土生土长的阿鼠很清楚,别看那些小小的店铺很不起眼,但他们植根于九龙城寨的土壤,光靠这里十几万人口,就能让他们赚得盆满钵满。
嘿嘿,商贩们享受了其中的好处,当然要给这个地方的保护神上供了。
就从这里开始吧,阿鼠走进了街头的第一家店铺,熟练地大喊:“老板,发财了!”
正在招待客人的老板,连忙抽身跑出来,点头哈腰地说:“哎呦,鼠爷来啦?鼠爷,很久都没看到你啦!你里面请,想吃点什么?尽管点!”

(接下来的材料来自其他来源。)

import Mathlib
import Literature.Analysis.SpecialFunctions.LegendrePolynomialsBonnet
import Literature.Analysis.SpecialFunctions.LegendreNikolskii
import Literature.Analysis.SpecialFunctions.LegendreDifferentialRelation
import Literature.Analysis.SpecialFunctions.LegendreHilbertBasis
import Literature.Analysis.FunctionSpaces.BesselJIComplexOrder
import HarnessLib

/-!
# Spherical Bessel functions of the first kind `j_n(x)`, real argument

Literature anchor for the engines' `cap.special.sphbessel` (engines release `cap` 0.2.24, module
version `cap.special.sphbessel/0.1.0`): rigorous interval enclosures of `j_l(x)` for integer `l ≥ 0`
and real `x` by INDEPENDENT METHODS whose results are intersected — (a) the ascending power series
with a rigorous tail, (b) the finite trigonometric (Rayleigh) form, (c) optionally Arb's
`√(π/(2x)) J_{l+½}(x)`.  HONEST FRAMING: the engines are shared numerical code serving client cells;
rigour lives in the verifiers; this file certifies the mathematics the code relies on — that the three
formulas denote one real number `j_l(x)`, that the series stopping rule bounds the tail, that the
mean-value radius is valid — not any run of the code.  Every public declaration below is a published
statement (or a routine special case of one) with its source; the dictionary lets a verifier match
each program step to a theorem.

Neither Mathlib nor the tree had spherical Bessel functions (the tree has `J_ν` of complex order,
`Literature.Analysis.FunctionSpaces.besselJC`).  We DEFINE `j_n(x)` for `n ∈ ℕ`, `x ∈ ℝ` by
Gegenbauer's generalisation of Poisson's integral (A&S 10.1.14),
`j_n(x) = ½(-i)ⁿ ∫_{-1}^{1} e^{ixt} P_n(t) dt` (`P_n` = the tree's Rodrigues `legendre n`), which makes
`|j_n| ≤ 1` immediate (`|P_n| ≤ 1`), the recurrence one integration by parts against
`P'_{n+2} - P'_n = (2n+3) P_{n+1}`, and the derivative a differentiation under the integral sign; and we
PROVE from it: the identification `j_n(x) = √(π/(2x)) J_{n+½}(x)` (`x > 0`, A&S 10.1.1, method (c)),
the ascending series A&S 10.1.2 = DLMF 10.53.1 with the program's term recursion and its rigorous tail
(method (a)), `|j_n'| ≤ 1` (the mean-value form), Rayleigh's finite form with integer polynomials in
`1/x` (method (b)), `j_0, j_1, j_2`, the recurrences A&S 10.1.19–10.1.22, the reflection rule, and
the square-sum identity A&S 10.1.50 (Parseval for Rayleigh's expansion 10.1.47 in the tree's Legendre
Hilbert basis).  The series comes from the integral by expanding `e^{ixt}` and integrating termwise
(dominated convergence); the moments `∫_{-1}^1 t^{n+2k} P_n = 2 (n+2k)! / (2ᵏ k! (2n+2k+1)!!)` come
from Rodrigues' formula, `n` integrations by parts and the Beta-type integral `∫_{-1}^1 t^{2k}(1-t²)ⁿ`.

## Sources (statements checked against the cited formulas)

* `AbramowitzStegun1964` §10.1: 10.1.1 (`j_n(z) = √(½π/z) J_{n+½}(z)`), 10.1.2 (ascending series
  `zⁿ/(1·3·5⋯(2n+1)) · {1 - (½z²)/(1!(2n+3)) + (½z²)²/(2!(2n+3)(2n+5)) - ⋯}`), 10.1.4 (behaviour at
  `0`), 10.1.10 (`j_n = f_n sin z + (-1)^{n+1} f_{-n-1} cos z`, `f_{n-1} + f_{n+1} = (2n+1) z⁻¹ f_n`),
  10.1.11 (`j_0 = sin z/z`, `j_1 = sin z/z² - cos z/z`, `j_2 = (3/z³ - 1/z) sin z - (3/z²) cos z`),
  10.1.13–10.1.14 (Poisson's integral and Gegenbauer's generalisation
  `j_n(z) = (zⁿ/2^{n+1} n!) ∫_0^π cos(z cos θ) sin^{2n+1}θ dθ = ½(-i)ⁿ ∫_0^π e^{iz cos θ} P_n(cos θ) sin θ dθ`),
  10.1.19–10.1.22 (recurrence and derivative relations for `f_n = j_n`), 10.1.47
  (`e^{iz cos θ} = Σ (2n+1) iⁿ j_n(z) P_n(cos θ)`), 10.1.50 (`Σ₀^∞ (2n+1) j_n²(z) = 1`); 22.14.7
  (`|P_n(x)| ≤ 1`, used through the tree's `abs_eval_legendre_le_one`).
* `Watson1944` §3.1 (8) (the series of `J_ν`, the tree's `besselJC`), §3.32 (Gegenbauer's
  generalisation of Poisson's integral).
* `Arfken1985` (3rd ed.): (12.23) `P'_{n+1} - P'_{n-1} = (2n+1) P_n`, (12.27)
  `(1-x²) P'_n = (n+1) x P_n - (n+1) P_{n+1}`, (12.37) parity `P_n(-x) = (-1)ⁿ P_n(x)`; §11.7
  ((11.144) the series, (11.161)–(11.164) the recurrences; cross-checked).
* `DLMF` 10.47.3 (definition), 10.47.14 (reflection), 10.49 (i) (explicit forms), 10.51.1–10.51.2
  (recurrences, derivatives), 10.53.1 (power series), 10.54.2 (Gegenbauer's integral) — as the program
  cites them; each matches the A&S item used here.
* `AndrewsAskeyRoy1999` (2.5.14) (orthogonality, through the tree's `integral_legendre_mul_eq_zero`);
  Mathlib's `Real.Gamma_nat_add_one_add_half` (`Γ(m + 3/2) = (2m+1)!! √π / 2^{m+1}`).

## Dictionary to `engines/eng-cap-1/release/cap-0.2.24/cap/special/sphbessel.py`

* The number enclosed, `j_l(x)` (`l ≥ 0` integer, `x` real) ↔ `sphBesselJ l x`.  All methods enclose
  the SAME real number, which is what makes `sph_bessel_j`'s intersection sound and `Disagreement`
  (disjoint enclosures) a genuine bug signal: (a) ↔ `hasSum_sphBesselJ` / `sphBesselJ_eq_prefactor_mul_tsum`,
  (b) ↔ `sphBesselJ_eq_rayleigh`, (c) ↔ `sphBesselJ_eq_re_sqrt_mul_besselJC` (`x > 0`; negative `x`
  by the reflection `sphBesselJ_neg`, the program's `if neg and l % 2: V = -V`).
* `double_factorial_odd(l) = (2l+1)!!` ↔ `Nat.doubleFactorial (2*l+1)`;
  `(2l+1)!! ∏_{i<k}(2l+2i+3) = (2l+2k+1)!!` ↔ `doubleFactorial_mul_prod_range`.
* `_series_direct`: `Y = X²/2`, `t_0 = 1`, `t_k = t_{k-1} · Y/(k(2l+2k+1))`, `terms = [±t_k]`
  (sign `(-1)^k`), `S = Σ terms + [-tail, tail]`, `pref = X**l/(2l+1)!!`, `J = pref · S`
  ↔ `sphBesselJRedTerm` (`u_k = (-1)^k t_k`), `sphBesselJRedTerm_zero`, `sphBesselJRedTerm_succ`,
  `sphBesselJ_eq_prefactor_mul_tsum` (`j_l = pref · Σ u_k`, all real `x`); equivalently
  `sphBesselJTerm`, `sphBesselJTerm_succ`, `sphBesselJTerm_eq_prefactor_mul`, `hasSum_sphBesselJ`.
  The stopping rule `rho = ymax/((k+1)(2l+2k+3))` (a bound for every later term ratio, which
  decrease in `k` and increase in `y`), `tail = t.hi · rho/(1 - rho)` ↔
  `abs_tsum_sphBesselJRedTerm_sub_sum_le` / `abs_sphBesselJ_sub_sum_le` with `K = k`: any `ρ` with
  `(x²/2)/((K+1)(2l+2K+3)) ≤ ρ < 1` gives `|S - S_K| ≤ |u_K| ρ/(1-ρ)` (monotone in `|u_K| ≤ t.hi` and in
  `ρ ≤ rho`; the program additionally insists on `rho < ½`); the ratio facts ↔ `abs_sphBesselJTerm_succ`,
  `abs_sphBesselJTerm_add_le`.  `X ∋ 0` is allowed: `sphBesselJ_zero_zero`, `sphBesselJ_succ_zero`.
* `_series` mean-value form `j_l(mid X) + [-r, r]` and `_arb`'s radius ("`|j_l'(t)| ≤ 1` for real `t`:
  `j_l' = (l j_{l-1} - (l+1) j_{l+1})/(2l+1)`, `|j_n| ≤ 1`") ↔ `hasDerivAt_sphBesselJ` with
  `sphBesselJDeriv` (A&S 10.1.20; the `l = 0` case `j_0' = -j_1`), `abs_sphBesselJ_le_one`,
  `abs_sphBesselJDeriv_le_one`, `abs_deriv_sphBesselJ_le_one`, `lipschitzWith_sphBesselJ`,
  `abs_sphBesselJ_sub_le` (`|j_l(t) - j_l(m)| ≤ |t - m|`), `sphBesselJ_mem_Icc_of_abs_sub_le`.
* `rayleigh_polys(l)` (`_RAY = {0: ([0,1],[0]), 1: ([0,0,1],[0,-1])}`, ascending powers of `t = 1/x`;
  `step`: `C_{l+1} = (2l+1) t C_l - C_{l-1}`) ↔ `rayleighA`, `rayleighB : ℕ → ℤ[X]`
  (`rayleighA_zero = X`, `rayleighA_one = X^2`, `rayleighB_zero = 0`, `rayleighB_one = -X`,
  `rayleighA_add_two`, `rayleighB_add_two`); `_closed`: `J = A_l(1/X) sin X + B_l(1/X) cos X` for
  `0 ∉ X` ↔ `sphBesselJ_eq_rayleigh` (every real `x ≠ 0`, either sign), from `sphBesselJ_zero_left`,
  `sphBesselJ_one_left` (A&S 10.1.11) and the recurrence `sphBesselJ_add_two` / `sphBesselJ_rec`
  (A&S 10.1.19); `sphBesselJ_two_left` is A&S's `j_2` as a check.
* `_arb`: `V = √(π/(2|x|)) J_{l+½}(|x|)`, sign `(-1)^l` for `x < 0` ↔
  `ofReal_sphBesselJ_eq_sqrt_mul_besselJC`, `sphBesselJ_neg`.

## Main statements

* `sphBesselJ`, `abs_sphBesselJ_le_one`, `sphBesselJ_zero_left` (`j_0 = sin x / x`),
  `sphBesselJ_one_left`, `sphBesselJ_two_left`, `sphBesselJ_zero_zero`, `sphBesselJ_succ_zero`;
* `sphBesselJ_rec` (`x (j_n + j_{n+2}) = (2n+3) j_{n+1}`), `hasDerivAt_sphBesselJ`,
  `sphBesselJDeriv_succ_eq_sub`, `sphBesselJDeriv_succ_eq_sub'` (A&S 10.1.19–10.1.22),
  `abs_sphBesselJDeriv_le_one`, `abs_sphBesselJ_sub_le`;
* `sphBesselJ_eq_rayleigh` (finite trigonometric form with `rayleighA`, `rayleighB ∈ ℤ[X]`);
* `hasSum_sphBesselJ` (`j_n(x) = Σ_k (-1)^k x^{n+2k} / (2ᵏ k! (2n+2k+1)!!)`), `sphBesselJTerm_succ`,
  `abs_sphBesselJ_sub_sum_le` and `abs_tsum_sphBesselJRedTerm_sub_sum_le` (rigorous tails),
  `sphBesselJ_neg` (reflection), `legendreMoment_add_two_mul` (the moments of `P_n`);
* `inner_legendreL2_cexp` (A&S 10.1.47 as a Legendre coefficient), `hasSum_sq_sphBesselJ`
  (`Σ (2n+1) j_n(x)² = 1`);
* `ofReal_sphBesselJ_eq_sqrt_mul_besselJC` (`j_n(x) = √(π/(2x)) J_{n+½}(x)`, `x > 0`).
-/

open Polynomial intervalIntegral MeasureTheory Set Filter Complex
open scoped Nat Real Topology ComplexConjugate Interval InnerProductSpace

阿鼠撇开他的手,扬了扬手中的账册,露齿一笑说:“老板,发财了!”
这个胖老板很明显一顿,他脸上的肥肉抽动,很快又恢复了笑脸,不停地点头说:“发财了,发财了。鼠爷,你等一会,我这就去拿。”
“嗯,去吧。”阿鼠挥了挥手,笔直笔直地杵在大门口,面对畏畏缩缩的客人们,他看都不看一眼。
很快,胖老板又飞速地跑了回来,把手上的钞票交到阿鼠手中。他的动作爽快,眼里却隐藏着肉痛,勉强地笑着说:“鼠爷,发财了,你点一点,嘿嘿……”
钞票一过阿鼠的手,他马上就心中有数了,他数都没数,直接往包里一塞,掏出账册刷刷刷地开票,撕下一张薄薄的纸,拍在胖老板的怀里,嘴角咧开鲨鱼般的灿笑。
胖老板屁都不敢放一个,唯唯喏喏地点头哈腰,总算把阿鼠几个人送出了店铺。他回到厨房里,他的胖老婆立刻揪住他说:“死鬼,这个月他们不是来收过了吗?怎么又要收?”
“嘘!”胖老板吓得脸都白了,他缩着脖子左看右看,压低嗓门吼道:“死蠢!你不要命了!”
他的胖老婆也跟着看了看,发现没人之后,又皱着脸说:“这个月已经收了两次,再这样下去,怎么得了?”